Шептала она папеньке и про свою беду, про девочку свою Лизаньку, тёплый клубочек плоти, от которого её отняли силком, и уж никогда, никогда больше не то что не увидит она свою доченьку, но даже и не услышит о ней, как, выросши, не узнает и Лизанька о своей настоящей матери. А Вилли...
Чем больше событий выпадало в предшествовавшей жизни, чем плотнее, спрессованнее двигалась та жизнь и чем меньше времени оставалось у неё тогда на размышления, тем, как оказалось, ей было легче жить. Но вот всё остановилось.
С ней произошло то, о чём она и мечтать не могла, – она вернулась домой, и время встало. Всё, с ней происшедшее и основательно сжатое раньше, стало разворачиваться, расти в объёме. Точно забытый, высохший, утративший былую плоть, завалявшийся старый сухарь попал на блюдце с тёплым чаем и, впитав влагу, размягчился, распух, увеличиваясь в размерах, стал вновь съедобным, вернул себе облик куска хлеба, которым он прежде был.

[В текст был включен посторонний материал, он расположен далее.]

/-- **Cameron–Martin / exponential tilt for `gaussianPi` (measure form).** Shifting `γ` by `J c`
tilts it by `exp(⟨c, x⟩ − J‖c‖²/2)`:
`γ ∘ (· + J c)⁻¹ = exp(Σ cᵢxᵢ − J Σ cᵢ²/2) · γ`. [folklore] -/
theorem gaussianPi_map_add_eq_withDensity (c : ι → ℝ) :
    (gaussianPi ι J).map (fun x => x + (J : ℝ) • c) =
      (gaussianPi ι J).withDensity (fun x => ENNReal.ofReal
        (Real.exp (∑ i, c i * x i - (∑ i, c i * ((J : ℝ) * c i)) / 2))) := by
  classical
  have h := map_add_eq_withDensity_of_hasGaussianLaw (P := gaussianPi ι J)
    (fun (i : ι) (x : ι → ℝ) => x i) (hasGaussianLaw_pi_gaussianPi J)
    (integral_eval_gaussianPi J) c (fun i => (J : ℝ) * c i) (fun i => by
      simp only [covariance_eval_gaussianPi, ite_mul, zero_mul, Finset.sum_ite_eq, Finset.mem_univ,
        if_true])
  have hid : (fun (x : ι → ℝ) (i : ι) => x i) = id := rfl
  rw [hid, Measure.map_id] at h
  have hfun : (fun x : ι → ℝ => x + (J : ℝ) • c) = fun (ω : ι → ℝ) (i : ι) => ω i + (J : ℝ) * c i := by
    funext ω i; simp [Pi.add_apply, Pi.smul_apply, smul_eq_mul]
  rw [hfun, h]

/-- **Exponential tilt for `gaussianPi` (integral form).** For every `g : (ι → ℝ) → E`
(`E` a real Banach space) and `c : ι → ℝ`,
`∫ g(x + J c) dγ = ∫ exp(⟨c, x⟩ − J‖c‖²/2) • g(x) dγ`. No integrability hypothesis is needed
(both sides are junk-consistent). [folklore] -/
theorem integral_comp_add_gaussianPi {E : Type*} [NormedAddCommGroup E] [NormedSpace ℝ E]
    [CompleteSpace E] (c : ι → ℝ) (g : (ι → ℝ) → E) (hg : AEStronglyMeasurable g (gaussianPi ι J)) :
    ∫ x, g (x + (J : ℝ) • c) ∂gaussianPi ι J =
      ∫ x, Real.exp (∑ i, c i * x i - (∑ i, c i * ((J : ℝ) * c i)) / 2) • g x ∂gaussianPi ι J := by
  have hmeas : Measurable fun x : ι → ℝ => x + (J : ℝ) • c := measurable_id.add_const _
  have hg' : AEStronglyMeasurable g ((gaussianPi ι J).map fun x => x + (J : ℝ) • c) := by
    rw [gaussianPi_map_add_eq_withDensity]
    exact hg.mono_ac (withDensity_absolutelyContinuous _ _)
  rw [← integral_map hmeas.aemeasurable hg', gaussianPi_map_add_eq_withDensity]
  have hρ : (fun x : ι → ℝ => ENNReal.ofReal
      (Real.exp (∑ i, c i * x i - (∑ i, c i * ((J : ℝ) * c i)) / 2))) =
      fun x => ((Real.exp (∑ i, c i * x i - (∑ i, c i * ((J : ℝ) * c i)) / 2)).toNNReal : ℝ≥0∞) := rfl
  rw [hρ, integral_withDensity_eq_integral_smul (by fun_prop)]
  refine integral_congr_ae (Filter.Eventually.of_forall fun x => ?_)
  simp only [NNReal.smul_def, Real.coe_toNNReal _ (Real.exp_nonneg _)]

/-- **Exponential tilt for `gaussianPi` (Gaussian integration by parts, integrated form).**
For every `g : (ι → ℝ) → E` and `c : ι → ℝ`,
`∫ exp(⟨c, x⟩) • g(x) dγ = exp(J Σ cᵢ²/2) • ∫ g(x + J c) dγ`. [folklore] -/
theorem integral_exp_inner_smul_gaussianPi {E : Type*} [NormedAddCommGroup E] [NormedSpace ℝ E]
    [CompleteSpace E] (c : ι → ℝ) (g : (ι → ℝ) → E) (hg : AEStronglyMeasurable g (gaussianPi ι J)) :
    ∫ x, Real.exp (∑ i, c i * x i) • g x ∂gaussianPi ι J =
      Real.exp ((J : ℝ) * (∑ i, c i ^ 2) / 2) • ∫ x, g (x + (J : ℝ) • c) ∂gaussianPi ι J := by
  rw [integral_comp_add_gaussianPi J c g hg, ← integral_smul]
  refine integral_congr_ae (Filter.Eventually.of_forall fun x => ?_)
  dsimp only
  rw [smul_smul, ← Real.exp_add]
  congr 1
  have : ∑ i, c i * ((J : ℝ) * c i) = (J : ℝ) * ∑ i, c i ^ 2 := by
    rw [Finset.mul_sum]; exact Finset.sum_congr rfl fun i _ => by ring
  rw [this]; ring

/-! ### Moments and polynomial growth -/

/-- Powers of the sup norm are integrable: `∫ ‖x‖^n dγ < ∞`. [folklore] -/
theorem integrable_pow_norm_gaussianPi (n : ℕ) :
    Integrable (fun x : ι → ℝ => ‖x‖ ^ n) (gaussianPi ι J) := by
  classical
  -- `‖x‖^n ≤ 1 + Σ_i |x_i|^n` for the sup norm
  have hbound : ∀ x : ι → ℝ, ‖x‖ ^ n ≤ 1 + ∑ i, |x i| ^ n := fun x => by
    rcases isEmpty_or_nonempty ι with hι | hι
    · have hx : x = 0 := funext fun i => (hι.false i).elim
      subst hx
      rw [norm_zero]
      rcases Nat.eq_zero_or_pos n with rfl | hn
      · simp
      · rw [zero_pow hn.ne']; positivity
    · obtain ⟨i, hi⟩ : ∃ i, ‖x‖ = |x i| := by
        obtain ⟨i, -, hi⟩ := Finset.exists_mem_eq_sup (Finset.univ : Finset ι) Finset.univ_nonempty
          (fun j => ‖x j‖₊)
        refine ⟨i, ?_⟩
        rw [Pi.norm_def, hi, coe_nnnorm, Real.norm_eq_abs]
      rw [hi]
      have h1 := Finset.single_le_sum (f := fun j => |x j| ^ n) (fun j _ => by positivity)
        (Finset.mem_univ i)
      linarith
  have hint : Integrable (fun x : ι → ℝ => 1 + ∑ i, |x i| ^ n) (gaussianPi ι J) := by
    refine (integrable_const _).add (integrable_finsetSum _ fun i _ => ?_)
    have h := (memLp_eval_gaussianPi J i n).integrable_norm_pow'
    simpa [Real.norm_eq_abs] using h
  refine hint.mono' (by fun_prop) (Filter.Eventually.of_forall fun x => ?_)
  rw [Real.norm_eq_abs, abs_of_nonneg (by positivity)]
  exact hbound x

/-- Functions of polynomial growth are integrable: if `‖g x‖ ≤ C (1 + ‖x‖)^n` and `g` is
(ae strongly) measurable then `g` is `γ`-integrable. [folklore] -/
theorem integrable_of_norm_le_pow_gaussianPi {E : Type*} [NormedAddCommGroup E]
    {g : (ι → ℝ) → E} (hg : AEStronglyMeasurable g (gaussianPi ι J)) {C : ℝ} {n : ℕ}
    (hgb : ∀ x, ‖g x‖ ≤ C * (1 + ‖x‖) ^ n) : Integrable g (gaussianPi ι J) := by
  have h1 : Integrable (fun x : ι → ℝ => C * (1 + ‖x‖) ^ n) (gaussianPi ι J) := by
    refine Integrable.const_mul ?_ C
    -- `(1 + ‖x‖)^n = Σ_k C(n,k) ‖x‖^k`
    have : (fun x : ι → ℝ => (1 + ‖x‖) ^ n) =
        fun x => ∑ k ∈ Finset.range (n + 1), ‖x‖ ^ k * (n.choose k : ℝ) := by
      funext x
      rw [add_comm, add_pow]
      simp
    rw [this]
    exact integrable_finsetSum _ fun k _ => (integrable_pow_norm_gaussianPi J k).mul_const _
  exact h1.mono' hg (Filter.Eventually.of_forall hgb)


/-! ### The heat kernel and its Gaussian Gram representation -/

/-- The Gaussian (heat) kernel `T_J(w, w') = exp(−(J/2) Σᵢ (wᵢ − w'ᵢ)²)` on `ℝ^ι`. [folklore] -/
def heatKernel (J : ℝ≥0) (w w' : ι → ℝ) : ℝ :=
  Real.exp (-((J : ℝ) / 2) * ∑ i, (w i - w' i) ^ 2)

/-- The real Gaussian feature `φ_η(v) = exp(Σᵢ ηᵢ vᵢ − J Σᵢ vᵢ²)`. [folklore] -/
def gaussFeature (J : ℝ≥0) (η v : ι → ℝ) : ℝ :=
  Real.exp (∑ i, η i * v i - (J : ℝ) * ∑ i, v i ^ 2)

/-- The heat kernel is positive. [folklore] -/
theorem heatKernel_pos (w w' : ι → ℝ) : 0 < heatKernel J w w' := Real.exp_pos _

/-- The total mass of the tilt: `∫ exp(⟨c, η⟩) dγ(η) = exp(J Σ cᵢ²/2)`. [folklore] -/
theorem integral_exp_inner_gaussianPi (c : ι → ℝ) :
    ∫ η, Real.exp (∑ i, c i * η i) ∂gaussianPi ι J = Real.exp ((J : ℝ) * (∑ i, c i ^ 2) / 2) := by
  have h := integral_exp_inner_smul_gaussianPi J c (fun _ => (1 : ℝ)) aestronglyMeasurable_const
  simp only [smul_eq_mul, mul_one, integral_const, probReal_univ] at h
  simpa using h

/-- **Gram representation of the heat kernel**: `∫ φ_η(w) φ_η(w') dγ(η) = T_J(w, w')`. [folklore] -/
theorem integral_gaussFeature_mul (w w' : ι → ℝ) :
    ∫ η, gaussFeature J η w * gaussFeature J η w' ∂gaussianPi ι J = heatKernel J w w' := by
  have hprod : ∀ η : ι → ℝ, gaussFeature J η w * gaussFeature J η w' =
      Real.exp (∑ i, (w i + w' i) * η i) *
        Real.exp (-((J : ℝ) * ∑ i, w i ^ 2) - (J : ℝ) * ∑ i, w' i ^ 2) := fun η => by
    simp only [gaussFeature, ← Real.exp_add]
    congr 1
    have : ∑ i, (w i + w' i) * η i = ∑ i, η i * w i + ∑ i, η i * w' i := by
      rw [← Finset.sum_add_distrib]; exact Finset.sum_congr rfl fun i _ => by ring
    rw [this]; ring
  simp_rw [hprod]
  rw [integral_mul_const, integral_exp_inner_gaussianPi, ← Real.exp_add, heatKernel]
  congr 1
  have : ∑ i, (w i - w' i) ^ 2 = ∑ i, w i ^ 2 + ∑ i, w' i ^ 2 - 2 * ∑ i, w i * w' i := by
    rw [Finset.mul_sum, ← Finset.sum_add_distrib, ← Finset.sum_sub_distrib]
    exact Finset.sum_congr rfl fun i _ => by ring
  have h2 : ∑ i, (w i + w' i) ^ 2 = ∑ i, w i ^ 2 + ∑ i, w' i ^ 2 + 2 * ∑ i, w i * w' i := by
    rw [Finset.mul_sum, ← Finset.sum_add_distrib, ← Finset.sum_add_distrib]
    exact Finset.sum_congr rfl fun i _ => by ring
  rw [this, h2]; ring

/-! ### The double-commutator feature and kernels -/

variable (F : (ι → ℝ) → ℂ)

/-- The double-commutator feature `Ψ_η(v) = (F(v) − F(η/J − v)) · φ_η(v)`. [folklore] -/
def dcFeature (η v : ι → ℝ) : ℂ :=
  (F v - F ((J : ℝ)⁻¹ • η - v)) * (gaussFeature J η v : ℂ)

/-- The Gram kernel `𝒦(w, w') = ∫ conj Ψ_η(w) · Ψ_η(w') dγ(η)` (positive definite by
construction). [folklore] -/
def dcKernel (w w' : ι → ℝ) : ℂ :=
  ∫ η, conj (dcFeature J F η w) * dcFeature J F η w' ∂gaussianPi ι J

/-- The covariance kernel `B(w, w') = ∫ conj F(w' + η/J) · F(w + η/J) dγ(η) − conj F(w') F(w)`
(`= Cov_γ(F(w + ·/J), F(w' + ·/J))` when `F` has the Gaussian mean-value property).
[folklore] -/
def covKernel (w w' : ι → ℝ) : ℂ :=
  (∫ η, conj (F (w' + (J : ℝ)⁻¹ • η)) * F (w + (J : ℝ)⁻¹ • η) ∂gaussianPi ι J) - conj (F w') * F w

Она думала про Вилли, который увидел её, прибрал, поначалу против её воли, и не выкинул, не предал, а сделал своей женой по всем жёстким правилам тогдашнего и тамошнего их существования. Про Вилли, в предчувствии великого конца продлившего свою собственную жизнь и пробудившего в ней что-то, похожее на любовь... Но странное дело, именно Вилли, спасший её и перевернувший всю её жизнь, поспешнее всего исчезал из сознания и из памяти её. Будто убегал куда-то, истаивал, – ведь даже и фотографии его не было у Алёнушки.
Она чувствовала, что всё-таки что-то неладное творилось с её сознанием. Вилли убегал, уходил, таял в памяти, а её вина за спасение таким, не ею придуманным способом становилась всё отчётливей. Да, выговорилась она Полине Степановне, чужой, в общем-то, женщине, и та, поверив во все грехи Алёнины, не признала их грехами-то. Потому что сама исстрадалась. А вот Ольга Петровна ей их предъявила, хотя неведомо, как она хоть что-то могла знать, – ведь никто, ни единая душа в мире, кроме той медсестры, не знала истории, случившейся с Алёной. Впрочем – откуда, как? – всё это не трогало Алёну.
В лесочке, возле папенькиной могилки, в доме родительском своём, разговаривая с Маней и Сёмкой или с бабушкой их, Клавиной мамой Евдокией Мироновной, да и во сне даже, в ней, не прерываясь ни на миг, снова и снова раскручивался клубок её собственной жизни. И грядущего оставалось всё меньше. Она похудела, выглядела старше своих лет.
Грызла её изнутри, точила, будто короед дерево, непрестанная, неотвязная, не прощаемая её виновность.